Output the opening lines of the records exactly. End with the line that contains "# OF RECORD".

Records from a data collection
──────

import Summits.QuantumFields.BalabanUV.T4Continuum.Support.B13AssemblyCoresEndSubstrateAmbient
import Summits.QuantumFields.BalabanUV.T4Continuum.Support.SubstrateGaussianLettersBall

/-!
# B13AssemblyCoresEndSubstrateLetters — row O1-d2-ii «act instance», follower 3∕3: THE (2.14)-FACTOR-CORE END OF RECORD AT THE SUBSTRATE's SLOTS
# OF RECORD ON `measOp` WITH THE TWO FACTOR-LETTER BINDER BLOCKS `hNf` ∕ `hqf` **DISCHARGED INTO THE SUBSTRATE's PRIMITIVE PER-FACTOR LETTER
# CONDITIONS** by the S-U3 suppliers BY NAME — `SubstrateGaussianLettersBall.differentiableOn_gaussN_linForm ∕ norm_gaussN_linForm_le` (p219975, its FIRST
# consumer in the tree) and `SubstrateGaussianLetters.measurable_gaussN ∕ measurable_linForm ∕ aestronglyMeasurable_gaussQ ∕ differentiableOn_gaussQ ∕
# differentiableOn_linForm ∕ margin_gaussQ_linForm` (p219426) — at module 2's ambient socket (cell `pub-balaban`, T⁴ fan-out, row NE5; unit
# `b2b-balaban-t4-ne5-formalise-leaf-08`, gen 6; junction probe `…/leaf-08/g6/probe/ProbeS_U3Junction.lean` J1–J6)

HONEST FRAMING (T4-DAG PAGE 1).  Rung (B)+1 on ONE finite four-torus of fixed physical size — NOT infinite volume, NOT a mass gap, NOT
the Clay problem; `FlowStep.BetaPertH`, (B), (B^μ) do not occur here.  NE5 (`T4OutputRate.NE5`) is NOT PRINTED and NOT PROVED (spine
0/9, unchanged): the END below is an IMPLICATION from displayed binders — «NE5 ⇐ the instance» (trigger c5), NOT «NE5 proved».  The O1
INSTANCE and its letters are the SUBSTRATE cell's (Q-NE9-O1, DESIGN RULE R34, MAP §O1 S-U3); this file APPLIES the substrate's landed letter lemmas
BY NAME at NE5's END socket (CLAIM RULE 3) and asserts NOTHING about Bałaban's data: WHICH tables `base ∕ rd ∕ coords` realise `C^{(k)}(Z₀,σ)`, `Γ_k`
of [Balaban1988RG2Cluster] (2.14) p. 15, and WHETHER the datum of record satisfies the displayed centre conditions (real positive-definite centre
form, entry bounds) and radius smallness (`detBudget < d₀`, `card·ϑ·R̄ < γ − 2m⋆`) is NOT claimed — those stay DISPLAYED, now as finitely many
scalar inequalities per factor instead of holomorphy ∕ measurability ∕ bound ∕ margin clauses.  0 cite tags; printed KIND only; 0 `def`.
HONEST DEPENDENCY (cell, verbatim): continuum YM on T⁴ ⇐ BetaPertH ∧ nine spine estimates (0/9 proved); BetaPertH ⇐ (D1) ∧ (D4) ∧ CAP+tail;
G-an2-4 gates asym, D1 and NE2/3/4.

WHAT THIS MODULE IS (bookkeeping ∕ [folklore]; one application BY NAME after plugging six substrate lemmas; no estimate):
* §1 **`ne5_substrate_cores_actNorm_letters`** — module 2's `ne5_substrate_cores_actNorm_ambient` with
  - `hNf` (a.e.-strong measurability of `N op`, holomorphy of `op ↦ N op p` on the ambient ball, the bound `‖N op p‖ ≤ N₀f`) DISCHARGED from: measurability
    of the tables `base`, `rd` in the contour parameter (`hbase`, `hrdm`); per factor `(Z, j)` scalars `β₀ ≥ 0` (centre entry bound), `ϑ ≥ 0` (read-out
    norm bound `‖rd p ii jj‖ ≤ ϑ`), `d₀ > 0`; the CENTRE CONDITIONS at run B's datum of record `opOf (slotsOfRecord …).F (slotsOfRecord …).rawB g U k`
    (`hctr`: entries `≤ β₀`, determinant REAL with real part `≥ d₀`, `γ`-coercivity, and the determinant-budget smallness `detBudget (card mI) β₀ ϑ
    (R′ k) < d₀` of the operator radius at that level) — with the bound letter SPECIALISED to p219975's `N₀f Z j := gaussC (mI Z j) · √(max 1 ((card mI)! · β₀^{card mI} + d₀))`
    (its sign `hN₀` thereby PROVED, not displayed);
  - `hqf` (joint measurability of `q op`, holomorphy of `op ↦ q op p v`, the margin `mf·‖v‖² − bf ≤ Re (q op p v)`) DISCHARGED from the same
    measurability letters, the centre coercivity (`hctr`, last clause), `hrd`, `0 ≤ ϑ` and a uniform radius bound `R′ k ≤ R̄` (`hRbar`) — with the
    margin letters SPECIALISED to `mf Z j := (γ Z j − card (mI Z j)·ϑ Z j·R̄)∕2`, `bf := 0` (p219426's `margin_gaussQ_linForm` at radius `R′ k`,
    monotone in the radius);
  - every other binder of module 2 VERBATIM (with `N₀f ∕ mf ∕ bf` so specialised inside `hmf` and `hdec`); conclusion LITERALLY
    `T4OutputRate.NE5 (B13StepOfRecord.outA (slotsOfRecord …) E₀ cB) (B13StepOfRecord.outB (slotsOfRecord …) E₀ cB) W κ θ′ C₅`, the diamond's `C₅`.
* §2 **`exists_ne5_substrate_cores_actNorm_letters`** — the chained face (module 2 §2) the same way ⟹ `∃ C₅, NE5 …`.
CENSUS vs module 2 §1 ∕ §2 (binders, by name): MINUS = [N₀f, mf, bf (specialised), hN₀ (proved), hNf, hqf]; PLUS = [β₀, ϑ, d₀, γ, R̄ (letters), hbase,
hrdm, hβ₀, hϑ, hd₀, hRbar, hrd, hctr]; rest IDENTICAL up to the specialisation of `N₀f ∕ mf ∕ bf` in `hmf` ∕ `hdec`; conclusions IDENTICAL.
STATUS (census, Edison rule).  DISPLAYED at the instance on `measOp`: slice budgets, levels L05∕L06 of the instance's outputs, W1 + floor, W4, rooms,
history radius, `A′` ∕ decay split (now against the explicit `N₀f`, `bf = 0`) ∕ `Φ′`, sizes, `m⋆ ≤ mf` (= the arithmetic smallness `card·ϑ·R̄ <
γ − 2m⋆` per factor), and the substrate-level letter conditions listed above.  NOTHING of Bałaban's (2.14) data is asserted; 0/12 leaves; NE5 NOT
PROVED; spine 0/9; rung (B)+1 finite T⁴; NOT infinite volume ∕ mass gap ∕ Clay.  0 sorry; axioms ⊆ {propext, Classical.choice, Quot.sound}.
-/

noncomputable section

open scoped BigOperators Matrix
open Metric MeasureTheory

namespace Summit.QuantumFields.BalabanUV.T4Continuum.B13AssemblyCoresEndSubstrateLetters

open Literature.MathematicalPhysics.QuantumFieldTheory.Balaban1983to89
open Literature.MathematicalPhysics.QuantumFieldTheory.Balaban1983to89.T4OutputRate (DecayBound NE5)
open Literature.MathematicalPhysics.QuantumFieldTheory.Balaban1983to89.B5Prop11Plancherel (Tor)
open Summit.QuantumFields.BalabanUV.T4Continuum.B13OpDatum (OpDatum FormatBounded)
open Summit.QuantumFields.BalabanUV.T4Continuum.B13OpDatumJunctions (opOf RawBounded WeightedEntrywiseRate)
open Summit.QuantumFields.BalabanUV.T4Continuum.B13StepTermLabels (InnerLabel)
open Summit.QuantumFields.BalabanUV.T4Continuum.B13InnerData (Bnd b13InnerData)
open Summit.QuantumFields.BalabanUV.T4Continuum.B13HistMeasurable (MeasPotFrame B13HistM)
open Summit.QuantumFields.BalabanUV.T4Continuum.B13TermCoreFamily (factorCores)
open Summit.QuantumFields.BalabanUV.T4Continuum.B13TermCoreMass (factorMass)
open Summit.QuantumFields.BalabanUV.T4Continuum.UrsellTreeSum (ind)
open Summit.QuantumFields.BalabanUV.T4Continuum.UrsellTermBudget (actSum)
open Summit.QuantumFields.BalabanUV.T4Continuum.B13DomainGeometryTR (SCube footprint)
open Summit.QuantumFields.BalabanUV.T4Continuum.B13StepOfRecord (assembly step)
open Summit.QuantumFields.BalabanUV.T4Continuum.SubstrateBackgroundTransporters (unitMod)
open Summit.QuantumFields.BalabanUV.T4Continuum.SubstrateTwoRunsDriven (DrivenRuns)
open Summit.QuantumFields.BalabanUV.T4Continuum.SubstrateRawSpecies (rawAOfRecord rawBOfRecord)
open Summit.QuantumFields.BalabanUV.T4Continuum.SubstrateSlotsOfRecord (SpeciesRec SlotLetters slotsOfRecord)
open Summit.QuantumFields.BalabanUV.T4Continuum.B13AssemblyCoresEndRestrictRecord (coresRec)
open Literature.MathematicalPhysics.QuantumFieldTheory.Balaban1983to89.B5Prop11Lower (nsq)
open Summit.QuantumFields.BalabanUV.T4Continuum.SubstrateGaussianLetters (gaussC gaussC_pos linForm measurable_gaussN measurable_linForm
  aestronglyMeasurable_gaussQ differentiableOn_gaussQ differentiableOn_linForm margin_gaussQ_linForm)
open Summit.QuantumFields.BalabanUV.T4Continuum.SubstrateGaussianLettersBall (detBudget differentiableOn_gaussN_linForm norm_gaussN_linForm_le)
open Summit.QuantumFields.BalabanUV.T4Continuum.B13AssemblyCoresEndSubstrateAmbient (ne5_substrate_cores_actNorm_ambient
  exists_ne5_substrate_cores_actNorm_ambient)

──────

## EXERCISE OUTPUT
import Summits.QuantumFields.BalabanUV.T4Continuum.Support.B13AssemblyCoresEndSubstrateAmbient
import Summits.QuantumFields.BalabanUV.T4Continuum.Support.SubstrateGaussianLettersBall

/-!
# B13AssemblyCoresEndSubstrateLetters — row O1-d2-ii «act instance», follower 3∕3: THE (2.14)-FACTOR-CORE END OF RECORD AT THE SUBSTRATE's SLOTS
# OF RECORD ON `measOp` WITH THE TWO FACTOR-LETTER BINDER BLOCKS `hNf` ∕ `hqf` **DISCHARGED INTO THE SUBSTRATE's PRIMITIVE PER-FACTOR LETTER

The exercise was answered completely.